Commenti a: Unicode, localization and C++ support

Di: Elvis

Elvis — Wed, 18 May 2016 08:09:13 +0000

Why I need to call ios_base::sync_with_stdio(false)?

Di: Thiago

Thiago — Fri, 22 Apr 2016 13:29:47 +0000

Just an update: Since Visual Studio 2015 Update 2 (released 30/03/2016), there are new compiler switches to manage both source and execution character sets:

/source-charset:|.NNNN
/execution-charset:|.NNNN
/utf-8

The later being a synonym for both “/source-charset:utf-8” and “/execution-charset:utf-8”.

More details on the following Visual C++ Team Blog post:
https://blogs.msdn.microsoft.com/vcblog/2016/02/22/new-options-for-managing-character-sets-in-the-microsoft-cc-compiler/

Di: Sergey

Sergey — Thu, 21 Apr 2016 18:14:50 +0000

I think one of the most important things to explain in an article like this is that actually you should not use wchar_t and std::wstring if you want to get a code that can correctly work with all Unicode symbols.

There is a very brief mention of the problems that riddle the wchar_t approach (more specifically the fact that on Windows wchar_t is actually 16 bit which clearly can’t hold all Unicode code points). There is a good post about most of the problems at StackOverflow – http://stackoverflow.com/a/11107667/3375765

But it does not end there, oh no. Writing code that works as expected with any valid Unicode string will most definitely force you into a situation when you will want to iterate over every code point in a string, convert between lower case and upper case, case insensitive algorithms like hashing, searching, collation (comparison) and so on. Perhaps you will work with UTF8 strings and will want to do all of this in a lazy manner without full string conversion to a UTF32 string! Standard library gives you very little on that front (“almost nothing” may be closer to the truth). Additionally I found the process of setting up locales through standard C++ ways very confusing (docs are very sparse on that front).

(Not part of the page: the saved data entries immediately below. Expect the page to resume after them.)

/-- **`Φ(-βH(T; g, h; B))` in standard DLS form**, the cut bonds with shifts `(φ, -φ)`,
`φ` the field of the oriented cut bond. [cite: Koma2022, (5.63)–(5.64), (5.69)] [cite: DLS1978, proof of Thm. 4.2] -/
theorem splitHom_neg_smul_hamiltonian {β : ℝ} {tc : Fin 2 → FermionTorus (d + 1) L → ℝ}
    (hβt : ∀ σ x, IsBoundary L x → 0 ≤ β * tc σ x) (U g : ℝ)
    (T : Fin 2 → FermionTorus (d + 1) L → FermionTorus (d + 1) L → ℂ)
    (hcut : ∀ σ x, IsBoundary L x → T σ x (reflect x) = tc σ x ∧ T σ (reflect x) x = tc σ x)
    (h : FermionTorus (d + 1) L → FermionTorus (d + 1) L → ℝ) (B : ℝ) :
    splitHom (IsLeft L) ((-(β : ℂ)) • PairHopRP.hamiltonian (G d L) T U g h B) =
      dlsForm hL β tc T U g h h B (fun a o => letterField h a o) (fun a o => -letterField h a o) := by
  have hs : splitHom (IsLeft L) ((-(β : ℂ)) • PairHopRP.hamiltonian (G d L) T U g h B) =
      (-(β : ℂ)) • splitHom (IsLeft L) (PairHopRP.hamiltonian (G d L) T U g h B) :=
    (splitHom (IsLeft L)).toLinearEquiv.map_smul _ _
  -- the boundary half-bonds and the pair crossing, regrouped into bond totals
  have eL : leftBoundary (IsLeft L) (G d L) g h =
      ∑ a : LS d L, if IsBoundary L a.1 then ∑ o : Bool, halfBond g (letterField h a o) a else 0 := by
    rw [leftBoundary_eq hL h4]
    refine Finset.sum_congr rfl fun a _ => ?_
    split_ifs
    · rw [Fintype.sum_bool]; rfl
    · rfl
  have eR : rightBoundary (IsLeft L) (G d L) g h =
      ∑ a : LS d L, if IsBoundary L a.1 then
        ∑ o : Bool, halfBond g (-letterField h a o) (leftEquivRight hL a) else 0 := by
    rw [rightBoundary_eq hL h4]
    refine Finset.sum_congr rfl fun a _ => ?_
    split_ifs
    · rw [Fintype.sum_bool]
      simp only [letterField, cond_true, cond_false, neg_neg]
    · rfl
  have eC : (β : ℂ) • crossPair (IsLeft L) (G d L) g h =
      ∑ a : LS d L, (if IsBoundary L a.1 then
        ∑ o : Bool, ((β * (g / 4) : ℝ) : ℂ) • cross hL (letterField h a o) (-letterField h a o) a else 0) := by
    rw [crossPair_eq hL h4, Finset.smul_sum]
    refine Finset.sum_congr rfl fun a _ => ?_
    split_ifs
    · rw [Fintype.sum_bool, smul_add, crossLetter, crossLetter, smul_smul, smul_smul, ← Complex.ofReal_mul]
      simp only [letterField, cond_true, cond_false, cross]
    · rw [smul_zero]
  have hB : ((-(β : ℂ)) • leftBoundary (IsLeft L) (G d L) g h) ⊗ₖ (1 : Matrix (Finset (Orb (RS d L))) _ ℂ) +
      (1 : Matrix (Finset (Orb (LS d L))) _ ℂ) ⊗ₖ ((-(β : ℂ)) • rightBoundary (IsLeft L) (G d L) g h) +
      (β : ℂ) • crossPair (IsLeft L) (G d L) g h =
      ∑ a : LS d L, if IsBoundary L a.1 then
        ∑ o : Bool, letterTotal hL β g (letterField h a o) (-letterField h a o) a else 0 := by
    rw [eC, eL, eR]
    exact boundary_regroup hL β g _ _
  rw [hs, splitHom_hamiltonian, leftTotal_eq, rightTotal_eq, dlsForm, ← neg_smul_crossTerm hL h4 hβt T hcut,
    ← hB]
  simp only [smul_add, smul_sub, add_kronecker, kronecker_add, smul_kronecker, kronecker_smul]
  module

end Decomposition

/-! ### The two comparison systems -/

section Comparison

variable (hL : Even L) (h4 : 4 ≤ L)
include hL h4

omit [NeZero L] hL h4 in
/-- `J_V(-β X) = -β J_V(X)` for real `β`. [folklore] -/
private theorem antiConj_neg_ofReal_smul {m' n' : Type*} [Fintype m'] (V : Matrix n' m' ℂ) (β : ℝ)
    (X : Matrix m' m' ℂ) : antiConj V ((-(β : ℂ)) • X) = (-(β : ℂ)) • antiConj V X := by
  rw [antiConj_smul, star_neg, Complex.star_def, Complex.conj_ofReal]

/-- **`Θ(coreL(T, h)) = coreR(amplLL T, h ∘ R)`.** [cite: Koma2022, (5.41), (5.62), (5.95)] [cite: Lieb1994, eq. (4)] -/
theorem antiConj_thetaT_coreL (U g : ℝ) (T : Fin 2 → FermionTorus (d + 1) L → FermionTorus (d + 1) L → ℂ)
    (h : FermionTorus (d + 1) L → FermionTorus (d + 1) L → ℝ) (B : ℝ) :
    antiConj (thetaT d hL) (coreL T U g h B) =
      coreR (amplLL T) U g (fun x y => h (reflect x) (reflect y)) B := by
  rw [coreL, coreR, antiConj_sub', antiConj_add, antiConj_def, ← rightHamiltonian_amplLL hL (by omega) T U,
    antiConj_thetaT_pairInteraction hL (by omega), antiConj_ofReal_smul, antiConj_thetaT_orderParameter]

/-- **`coreR(T, h) = Θ(coreL(amplRR T, h ∘ R))`.** [cite: Koma2022, (5.41), (5.62), (5.98)] [cite: Lieb1994, eq. (4)] -/
theorem coreR_eq_antiConj_thetaT (U g : ℝ) (T : Fin 2 → FermionTorus (d + 1) L → FermionTorus (d + 1) L → ℂ)
    (h : FermionTorus (d + 1) L → FermionTorus (d + 1) L → ℝ) (B : ℝ) :
    coreR T U g h B =
      antiConj (thetaT d hL) (coreL (amplRR T) U g (fun x y => h (reflect x) (reflect y)) B) := by
  have hP := antiConj_thetaT_pairInteraction (d := d) hL (by omega) g (fun x y => h (reflect x) (reflect y))
  rw [coreL, coreR, antiConj_sub', antiConj_add, antiConj_def, ← rightHamiltonian_eq_thetaT_amplRR hL (by omega) T U,
    hP, antiConj_ofReal_smul, antiConj_thetaT_orderParameter,
    pairInteraction_congr (rightGraph (IsLeft L) (G d L))
      (h := fun b b' => h (reflect (reflect b.1)) (reflect (reflect b'.1))) (h' := fun b b' => h b.1 b'.1)
      (fun b b' _ => by simp only [reflect_reflect])]

/-- `Θ` of the left half-bonds of the cut. [cite: Koma2022, (5.80)] -/
theorem antiConj_thetaT_leftBoundary (g : ℝ) (h : FermionTorus (d + 1) L → FermionTorus (d + 1) L → ℝ) :
    antiConj (thetaT d hL) (leftBoundary (IsLeft L) (G d L) g h) =
      ∑ a : LS d L, if IsBoundary L a.1 then
        ∑ o : Bool, halfBond g (letterField h a o) (leftEquivRight hL a) else 0 := by
  rw [leftBoundary_eq hL h4, antiConj_sum]
  refine Finset.sum_congr rfl fun a _ => ?_
  split_ifs
  · rw [antiConj_add, antiConj_thetaT_halfBond, antiConj_thetaT_halfBond, Fintype.sum_bool]
    rfl
  · exact antiConj_zero _

/-- The right half-bonds of the cut are `Θ` of left half-bonds with the same shifts. [cite: Koma2022, (5.80)] -/
theorem rightBoundary_eq_antiConj_thetaT (g : ℝ) (h : FermionTorus (d + 1) L → FermionTorus (d + 1) L → ℝ) :
    rightBoundary (IsLeft L) (G d L) g h =
      antiConj (thetaT d hL) (∑ a : LS d L, if IsBoundary L a.1 then
        ∑ o : Bool, halfBond g (-letterField h a o) a else 0) := by
  rw [rightBoundary_eq hL h4, antiConj_sum]
  refine Finset.sum_congr rfl fun a _ => ?_
  split_ifs
  · rw [antiConj_sum, Fintype.sum_bool, antiConj_thetaT_halfBond, antiConj_thetaT_halfBond]
    simp only [letterField, cond_true, cond_false, neg_neg]
  · exact (antiConj_zero _).symm

omit [NeZero L] hL h4 in
/-- A sum over the boundary subtype is an indicator sum over the left sites. [folklore] -/
private theorem sum_boundary_subtype {M : Type*} [AddCommMonoid M] (f : LS d L → M) :
    ∑ a' : {a : LS d L // IsBoundary L a.1}, f a'.1 = ∑ a : LS d L, if IsBoundary L a.1 then f a else 0 := by
  rw [← Finset.sum_filter]
  exact (Finset.sum_subtype (univ.filter fun a : LS d L => IsBoundary L a.1) (fun a => by simp) f).symm

omit [NeZero L] h4 in
/-- `Σᵢ Mᵢ ⊗ Nᵢ` of the pair letters = the crossing of the cut bonds with shifts `(φ, -φ)`.
[cite: Koma2022, (5.74)] -/
theorem sum_Mpair_kronecker_Npair {β g : ℝ} (hβg : 0 ≤ β * (g / 4))
    (h : FermionTorus (d + 1) L → FermionTorus (d + 1) L → ℝ) :
    ∑ i : PCutIdx d L, Mpair β g h i ⊗ₖ Npair hL β g h i =
      ∑ a : LS d L, if IsBoundary L a.1 then
        ∑ o : Bool, ((β * (g / 4) : ℝ) : ℂ) • cross hL (letterField h a o) (-letterField h a o) a else 0 := by
  rw [← sum_boundary_subtype, Fintype.sum_prod_type]
  refine Finset.sum_congr rfl fun a' _ => ?_
  rw [Fintype.sum_prod_type]
  refine Finset.sum_congr rfl fun o _ => ?_
  simp only [Mpair, Npair]
  rw [sum_Mletter_kronecker_Nletter hL hβg]
  rfl

omit [NeZero L] h4 in
/-- `Σᵢ Mᵢ ⊗ J_V(Mᵢ)` of the pair letters = the crossing with shifts `(φ, φ)`. [cite: Koma2022, (5.80)] -/
theorem sum_Mpair_kronecker_antiConj {β g : ℝ} (hβg : 0 ≤ β * (g / 4))
    (h : FermionTorus (d + 1) L → FermionTorus (d + 1) L → ℝ) :
    ∑ i : PCutIdx d L, Mpair β g h i ⊗ₖ antiConj (thetaT d hL) (Mpair β g h i) =
      ∑ a : LS d L, if IsBoundary L a.1 then
        ∑ o : Bool, ((β * (g / 4) : ℝ) : ℂ) • cross hL (letterField h a o) (letterField h a o) a else 0 := by
  rw [← sum_boundary_subtype, Fintype.sum_prod_type]
  refine Finset.sum_congr rfl fun a' _ => ?_
  rw [Fintype.sum_prod_type]
  refine Finset.sum_congr rfl fun o _ => ?_
  simp only [Mpair, antiConj_thetaT_Mletter]
  rw [sum_Mletter_kronecker_Nletter hL hβg]
  rfl

omit [NeZero L] h4 in
/-- `Σᵢ J_{Vᵀ}(Nᵢ) ⊗ Nᵢ` of the pair letters = the crossing with shifts `(-φ, -φ)`. [cite: Koma2022, (5.80)] -/
theorem sum_antiConj_kronecker_Npair {β g : ℝ} (hβg : 0 ≤ β * (g / 4))
    (h : FermionTorus (d + 1) L → FermionTorus (d + 1) L → ℝ) :
    ∑ i : PCutIdx d L, antiConj (thetaT d hL)ᵀ (Npair hL β g h i) ⊗ₖ Npair hL β g h i =
      ∑ a : LS d L, if IsBoundary L a.1 then
        ∑ o : Bool, ((β * (g / 4) : ℝ) : ℂ) • cross hL (-letterField h a o) (-letterField h a o) a else 0 := by
  have hV : (thetaT d hL)ᴴ * thetaT d hL = 1 := conjTranspose_thetaMatrix_mul_self _
  rw [← sum_boundary_subtype, Fintype.sum_prod_type]
  refine Finset.sum_congr rfl fun a' _ => ?_
  rw [Fintype.sum_prod_type]
  refine Finset.sum_congr rfl fun o _ => ?_
  simp only [Npair]
  have e : ∀ k, antiConj (thetaT d hL)ᵀ (Nletter hL β g (-letterField h a'.1 o) a'.1 k) =
      Mletter β g (-letterField h a'.1 o) a'.1 k := fun k => by
    rw [← antiConj_thetaT_Mletter hL, antiConj_transpose_antiConj hV]
  simp only [e]
  rw [sum_Mletter_kronecker_Nletter hL hβg]
  rfl

/-- **The original system in DLS form**: `A ⊗ 1 + 1 ⊗ B + Σᵢ Mᵢ ⊗ Nᵢ = Φ(-βH(T; g, h; B))` with
`A = -βH_L`, `B = -βH_R`, `Mᵢ, Nᵢ` the hopping and pair letters. [cite: Koma2022, (5.63)–(5.64), (5.74)] -/
theorem dls_original {β : ℝ} {tc : Fin 2 → FermionTorus (d + 1) L → ℝ}
    (hβt : ∀ σ x, IsBoundary L x → 0 ≤ β * tc σ x) {g : ℝ} (hβg : 0 ≤ β * (g / 4)) (U : ℝ)
    (T : Fin 2 → FermionTorus (d + 1) L → FermionTorus (d + 1) L → ℂ)
    (hcut : ∀ σ x, IsBoundary L x → T σ x (reflect x) = tc σ x ∧ T σ (reflect x) x = tc σ x)
    (h : FermionTorus (d + 1) L → FermionTorus (d + 1) L → ℝ) (B : ℝ) :
    ((-(β : ℂ)) • leftTotal (IsLeft L) (G d L) T U g h B) ⊗ₖ (1 : Matrix (Finset (Orb (RS d L))) _ ℂ) +
        (1 : Matrix (Finset (Orb (LS d L))) _ ℂ) ⊗ₖ ((-(β : ℂ)) • rightTotal (IsLeft L) (G d L) T U g h B) +
        ∑ i : CutIdx d L ⊕ PCutIdx d L,
          Sum.elim (Mfam β tc) (Mpair β g h) i ⊗ₖ Sum.elim (Nfam hL β tc) (Npair hL β g h) i =
      splitHom (IsLeft L) ((-(β : ℂ)) • PairHopRP.hamiltonian (G d L) T U g h B) := by
  have eL : leftBoundary (IsLeft L) (G d L) g h =
      ∑ a : LS d L, if IsBoundary L a.1 then ∑ o : Bool, halfBond g (letterField h a o) a else 0 := by
    rw [leftBoundary_eq hL h4]
    refine Finset.sum_congr rfl fun a _ => ?_
    split_ifs
    · rw [Fintype.sum_bool]; rfl
    · rfl
  have eR : rightBoundary (IsLeft L) (G d L) g h =
      ∑ a : LS d L, if IsBoundary L a.1 then
        ∑ o : Bool, halfBond g (-letterField h a o) (leftEquivRight hL a) else 0 := by
    rw [rightBoundary_eq hL h4]
    refine Finset.sum_congr rfl fun a _ => ?_
    split_ifs
    · rw [Fintype.sum_bool]
      simp only [letterField, cond_true, cond_false, neg_neg]
    · rfl
  rw [splitHom_neg_smul_hamiltonian hL h4 hβt U g T hcut h B, dlsForm, Fintype.sum_sum_type]
  simp only [Sum.elim_inl, Sum.elim_inr]
  rw [sum_Mpair_kronecker_Npair hL hβg, leftTotal_eq, rightTotal_eq, eL, eR, ← boundary_regroup]
  simp only [smul_add, add_kronecker, kronecker_add]
  abel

All in all, based on my experience, if you are serious about Unicode support in you product you should either do your custom implementation of the Unicode rule set (which seems insane) or use a specialized library. Luckily for us there is an excellent ICU library for all these needs. I’m not sure that there is something better in the C++ area. And it’s free! Most of its API relies on custom string class – UnicodeString – but it is relatively easy to implement your own ICU-like wrappers around the parts of its API that work with raw strings to make it work with your custom string class (if you have one).

Di: Marco Alesiani

Marco Alesiani — Thu, 21 Apr 2016 09:05:59 +0000

Hi Mikhail, thanks for the comment. I thought it could be less confusing for explanation’s sake, anyway I’ve edited the snippet to just reuse the same object.

Di: Mikhail

Mikhail — Thu, 21 Apr 2016 08:41:09 +0000

Why converter_UTF8_wchar and converter_UTF8_char16 variables are declared with exactly the same type?